▸ **Task item**: Only the lines running from the line with "rw [wordRep_eq_powMat_mulVec] at hξg" to the end of the records below belong in the answer, each copied exactly.

▸ **Data for analysis**:
/-- `triad` vanishes when a vector does. [folklore] -/
@[simp] theorem triad_zero_snd (a : α → ℂ) (c : γ → ℂ) : triad a (0 : β → ℂ) c = 0 := by
  funext u v w; simp [triad]

/-- `triad` vanishes when a vector does. [folklore] -/
@[simp] theorem triad_zero_thd (a : α → ℂ) (b : β → ℂ) : triad a b (0 : γ → ℂ) = 0 := by
  funext u v w; simp [triad]

/-- **Triads of vectors taken from three spans lie in the span of the triads of generators**
(trilinearity of `w ⊗ u ⊗ v`). [folklore] -/
theorem triad_mem_span {G₁ : Set (α → ℂ)} {G₂ : Set (β → ℂ)} {G₃ : Set (γ → ℂ)} {a : α → ℂ}
    {b : β → ℂ} {c : γ → ℂ} (ha : a ∈ Submodule.span ℂ G₁) (hb : b ∈ Submodule.span ℂ G₂)
    (hc : c ∈ Submodule.span ℂ G₃) :
    triad a b c ∈ Submodule.span ℂ
      {T : α → β → γ → ℂ | ∃ x ∈ G₁, ∃ y ∈ G₂, ∃ z ∈ G₃, T = triad x y z} := by
  set S := Submodule.span ℂ {T : α → β → γ → ℂ | ∃ x ∈ G₁, ∃ y ∈ G₂, ∃ z ∈ G₃, T = triad x y z}
    with hS
  -- generators first
  have h3 : ∀ x ∈ G₁, ∀ y ∈ G₂, ∀ {c}, c ∈ Submodule.span ℂ G₃ → triad x y c ∈ S := by
    intro x hx y hy c hc
    refine Submodule.span_induction (p := fun c _ => triad x y c ∈ S) ?_ ?_ ?_ ?_ hc
    · intro z hz
      exact Submodule.subset_span ⟨x, hx, y, hy, z, hz, rfl⟩
    · rw [triad_zero_thd]; exact Submodule.zero_mem _
    · intro c c' _ _ h h'
      rw [triad_add_thd]; exact Submodule.add_mem _ h h'
    · intro r c _ h
      rw [triad_smul_thd]; exact Submodule.smul_mem _ r h
  have h2 : ∀ x ∈ G₁, ∀ {b}, b ∈ Submodule.span ℂ G₂ → ∀ {c}, c ∈ Submodule.span ℂ G₃ →
      triad x b c ∈ S := by
    intro x hx b hb
    refine Submodule.span_induction
      (p := fun b _ => ∀ {c}, c ∈ Submodule.span ℂ G₃ → triad x b c ∈ S) ?_ ?_ ?_ ?_ hb
    · intro y hy c hc
      exact h3 x hx y hy hc
    · intro c _
      rw [triad_zero_snd]; exact Submodule.zero_mem _
    · intro b b' _ _ h h' c hc
      rw [triad_add_snd]; exact Submodule.add_mem _ (h hc) (h' hc)
    · intro r b _ h c hc
      rw [triad_smul_snd]; exact Submodule.smul_mem _ r (h hc)
  refine Submodule.span_induction
    (p := fun a _ => ∀ {b}, b ∈ Submodule.span ℂ G₂ → ∀ {c}, c ∈ Submodule.span ℂ G₃ →
      triad a b c ∈ S) ?_ ?_ ?_ ?_ ha hb hc
  · intro x hx b hb c hc
    exact h2 x hx hb hc
  · intro b _ c _
    rw [triad_zero_fst]; exact Submodule.zero_mem _
  · intro a a' _ _ h h' b hb c hc
    rw [triad_add_fst]; exact Submodule.add_mem _ (h hb hc) (h' hb hc)
  · intro r a _ h b hb c hc
    rw [triad_smul_fst]; exact Submodule.smul_mem _ r (h hb hc)

end TriadSpan

/-! ## §3 From a non-vanishing isotypic projection to a non-vanishing pairing with a triad of
translated highest-weight vectors -/

section Generators

variable {a b c n : ℕ}

/-- A 3-leg tensor acted on by three matrices is a combination of triads of their columns.
[folklore] -/
theorem actTensor_eq_sum_triad_col {α β γ α' β' γ' : Type*} [Fintype α] [Fintype β] [Fintype γ]
    (A : Matrix α' α ℂ) (B : Matrix β' β ℂ) (C : Matrix γ' γ ℂ) (T : α → β → γ → ℂ) :
    actTensor A B C T = ∑ u, ∑ v, ∑ w,
      T u v w • triad (fun u' => A u' u) (fun v' => B v' v) (fun w' => C w' w) := by
  funext u' v' w'
  simp only [actTensor_apply, Finset.sum_apply, Pi.smul_apply, smul_eq_mul, triad]
  exact Finset.sum_congr rfl fun _ _ => Finset.sum_congr rfl fun _ _ =>
    Finset.sum_congr rfl fun _ _ => by ring

/-- The columns of `P_λ` lie in the span of the `GL`-translates of `HW_λ`. [cite: FultonHarrisGTM129, Thm. 6.3] -/
theorem col_wordIsotypicMatrix_mem_span (lam : Nat.Partition n) (u : Word a n) :
    (fun u' => wordIsotypicMatrix a n lam u' u) ∈ Submodule.span ℂ (Set.range
      fun p : GL (Fin a) ℂ × highestWeightSpace (wordRep ℂ a n) (Weight.ofPartition a lam) =>
        wordRep ℂ a n p.1 (p.2 : Word a n → ℂ)) := by
  have hcol : (fun u' => wordIsotypicMatrix a n lam u' u) =
      wordIsotypicMatrix a n lam *ᵥ Pi.single u 1 := by
    funext u'
    simp [Matrix.mulVec, dotProduct, Pi.single_apply]
  rw [hcol, wordIsotypicMatrix_mulVec, ← range_isotypicProj_wordPermRep]
  exact ⟨_, rfl⟩

/-- **From `(P_λ ⊗ P_μ ⊗ P_ν) Y ≠ 0` to a non-vanishing pairing with a triad of translated
highest-weight vectors**: there are `gⱼ ∈ GL` and highest-weight vectors `ξⱼ` of weights `λ, μ, ν`
in the three word models with `⟪Y, g₁^{⊗n}ξ₁ ⊗ g₂^{⊗n}ξ₂ ⊗ g₃^{⊗n}ξ₃⟫ ≠ 0` (Schur–Weyl duality
in span form, `range_isotypicProj_wordPermRep`). [cite: ChristandlVranaZuiddam2023, Thm. 3.29] -/
theorem exists_pairing_triad_ne_zero {lam mu nu : Nat.Partition n}
    {Y : Word a n → Word b n → Word c n → ℂ}
    (h : actTensor (wordIsotypicMatrix a n lam) (wordIsotypicMatrix b n mu)
      (wordIsotypicMatrix c n nu) Y ≠ 0) :
    ∃ (g₁ : GL (Fin a) ℂ) (g₂ : GL (Fin b) ℂ) (g₃ : GL (Fin c) ℂ) (ξ₁ : Word a n → ℂ)
      (ξ₂ : Word b n → ℂ) (ξ₃ : Word c n → ℂ),
      ξ₁ ∈ highestWeightSpace (wordRep ℂ a n) (Weight.ofPartition a lam) ∧
      ξ₂ ∈ highestWeightSpace (wordRep ℂ b n) (Weight.ofPartition b mu) ∧
      ξ₃ ∈ highestWeightSpace (wordRep ℂ c n) (Weight.ofPartition c nu) ∧
      ∑ u, ∑ v, ∑ w, Y u v w *
        triad (wordRep ℂ a n g₁ ξ₁) (wordRep ℂ b n g₂ ξ₂) (wordRep ℂ c n g₃ ξ₃) u v w ≠ 0 := by
  classical
  -- `⟪Z, Z̄⟫ = ‖Z‖² ≠ 0` for `Z = (P ⊗ P ⊗ P) Y`
  have hZZ : ∑ u, ∑ v, ∑ w,
      actTensor (wordIsotypicMatrix a n lam) (wordIsotypicMatrix b n mu) (wordIsotypicMatrix c n nu) Y
        u v w * star (actTensor (wordIsotypicMatrix a n lam) (wordIsotypicMatrix b n mu)
          (wordIsotypicMatrix c n nu) Y u v w) ≠ 0 := by
    rw [Ne, ← tensorNormSq_eq_zero_iff] at h
    intro h0
    apply h
    have hre : ∀ Z : Word a n → Word b n → Word c n → ℂ,
        (∑ u, ∑ v, ∑ w, Z u v w * star (Z u v w)) = ((tensorNormSq Z : ℝ) : ℂ) := by
      intro Z
      simp only [tensorNormSq, Complex.ofReal_sum]
      refine Finset.sum_congr rfl fun u _ => Finset.sum_congr rfl fun v _ =>
        Finset.sum_congr rfl fun w _ => ?_
      rw [Complex.star_def, Complex.mul_conj, Complex.normSq_eq_norm_sq, Complex.ofReal_pow]
    rw [hre] at h0
    exact_mod_cast h0
  -- `⟪Z, Z̄⟫ = ⟪Y, (P ⊗ P ⊗ P) Z̄⟫`
  have hZZ' : ∑ u, ∑ v, ∑ w, Y u v w * actTensor (wordIsotypicMatrix a n lam)
      (wordIsotypicMatrix b n mu) (wordIsotypicMatrix c n nu)
      (star (actTensor (wordIsotypicMatrix a n lam) (wordIsotypicMatrix b n mu)
        (wordIsotypicMatrix c n nu) Y)) u v w ≠ 0 := by
    rw [sum_mul_actTensor, transpose_wordIsotypicMatrix, transpose_wordIsotypicMatrix,
      transpose_wordIsotypicMatrix]
    exact hZZ
  -- `(P ⊗ P ⊗ P) Z̄` lies in the span of the triads of generators
  have hR : actTensor (wordIsotypicMatrix a n lam) (wordIsotypicMatrix b n mu)
      (wordIsotypicMatrix c n nu) (star (actTensor (wordIsotypicMatrix a n lam)
        (wordIsotypicMatrix b n mu) (wordIsotypicMatrix c n nu) Y)) ∈
      Submodule.span ℂ {T : Word a n → Word b n → Word c n → ℂ |
        ∃ x ∈ Set.range (fun p : GL (Fin a) ℂ × highestWeightSpace (wordRep ℂ a n)
            (Weight.ofPartition a lam) => wordRep ℂ a n p.1 (p.2 : Word a n → ℂ)),
        ∃ y ∈ Set.range (fun p : GL (Fin b) ℂ × highestWeightSpace (wordRep ℂ b n)
            (Weight.ofPartition b mu) => wordRep ℂ b n p.1 (p.2 : Word b n → ℂ)),
        ∃ z ∈ Set.range (fun p : GL (Fin c) ℂ × highestWeightSpace (wordRep ℂ c n)
            (Weight.ofPartition c nu) => wordRep ℂ c n p.1 (p.2 : Word c n → ℂ)),
        T = triad x y z} := by
    rw [actTensor_eq_sum_triad_col]
    refine Submodule.sum_mem _ fun u _ => Submodule.sum_mem _ fun v _ =>
      Submodule.sum_mem _ fun w _ => Submodule.smul_mem _ _ ?_
    exact triad_mem_span (col_wordIsotypicMatrix_mem_span lam u)
      (col_wordIsotypicMatrix_mem_span mu v) (col_wordIsotypicMatrix_mem_span nu w)
  -- so the functional `⟪Y, ·⟫` does not vanish on some generator
  by_contra hall
  push Not at hall
  refine hZZ' (sum_mul_eq_zero_of_mem_span ?_ hR)
  rintro _ ⟨_, ⟨⟨g₁, ξ₁⟩, rfl⟩, _, ⟨⟨g₂, ξ₂⟩, rfl⟩, _, ⟨⟨g₃, ξ₃⟩, rfl⟩, rfl⟩
  exact hall g₁ g₂ g₃ ξ₁ ξ₂ ξ₃ ξ₁.2 ξ₂.2 ξ₃.2

end Generators

/-! ## §4 The covariant `f(y) = ⟪y^{⊗n}, ξ₁ ⊗ ξ₂ ⊗ ξ₃⟫` is a lower semi-invariant -/

section Covariant

variable {a b c n : ℕ}

/-- A lower triangular matrix with nonzero diagonal is invertible. [folklore] -/
theorem det_ne_zero_of_lowerTriangular {N : ℕ} {A : Matrix (Fin N) (Fin N) ℂ}
    (hA : A.BlockTriangular OrderDual.toDual) (hAd : ∀ i, A i i ≠ 0) : A.det ≠ 0 := by
  rw [Matrix.det_of_lowerTriangular A hA]
  exact Finset.prod_ne_zero_iff.2 fun i _ => hAd i

/-- The transpose of an invertible lower triangular matrix, as an element of `GL`, is upper
triangular. [folklore] -/
theorem isUpperTriangular_transpose {N : ℕ} {A : Matrix (Fin N) (Fin N) ℂ}
    (hA : A.BlockTriangular OrderDual.toDual) (hdet : Aᵀ.det ≠ 0) :
    IsUpperTriangular (Matrix.GeneralLinearGroup.mkOfDetNeZero Aᵀ hdet) := by
  show (Aᵀ).BlockTriangular id
  exact hA.transpose

/-- **Highest-weight vectors transform under `(Aᵀ)^{⊗n}` by the character**: for a lower
triangular `A` with nonzero diagonal and `ξ ∈ HW_λ`,
`(Aᵀ)^{⊗n} ξ = (∏ᵢ A_{ii}^{λᵢ}) ξ`. [cite: FultonHarrisGTM129, §15.5] -/
theorem powMat_transpose_mulVec_of_mem_highestWeightSpace {N : ℕ} {lam : Nat.Partition n}
    {ξ : Word N n → ℂ} (hξ : ξ ∈ highestWeightSpace (wordRep ℂ N n) (Weight.ofPartition N lam))
    {A : Matrix (Fin N) (Fin N) ℂ} (hA : A.BlockTriangular OrderDual.toDual) (hAd : ∀ i, A i i ≠ 0) :
    powMat Aᵀ n *ᵥ ξ = (∏ i, A i i ^ lam.sortedParts.getD i 0) • ξ := by
  have hdet : Aᵀ.det ≠ 0 := by rw [Matrix.det_transpose]; exact det_ne_zero_of_lowerTriangular hA hAd
  set g := Matrix.GeneralLinearGroup.mkOfDetNeZero Aᵀ hdet with hg
  have hξg := (mem_highestWeightSpace_iff _ _ _).1 hξ g (isUpperTriangular_transpose hA hdet)
  rw [wordRep_eq_powMat_mulVec] at hξg
  have hcoe : (g : Matrix (Fin N) (Fin N) ℂ) = Aᵀ := rfl
  rw [hcoe] at hξg
  rw [hξg]
  rfl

▸ **Output for this task**:
  rw [wordRep_eq_powMat_mulVec] at hξg
  have hcoe : (g : Matrix (Fin N) (Fin N) ℂ) = Aᵀ := rfl
  rw [hcoe] at hξg
  rw [hξg]
  rfl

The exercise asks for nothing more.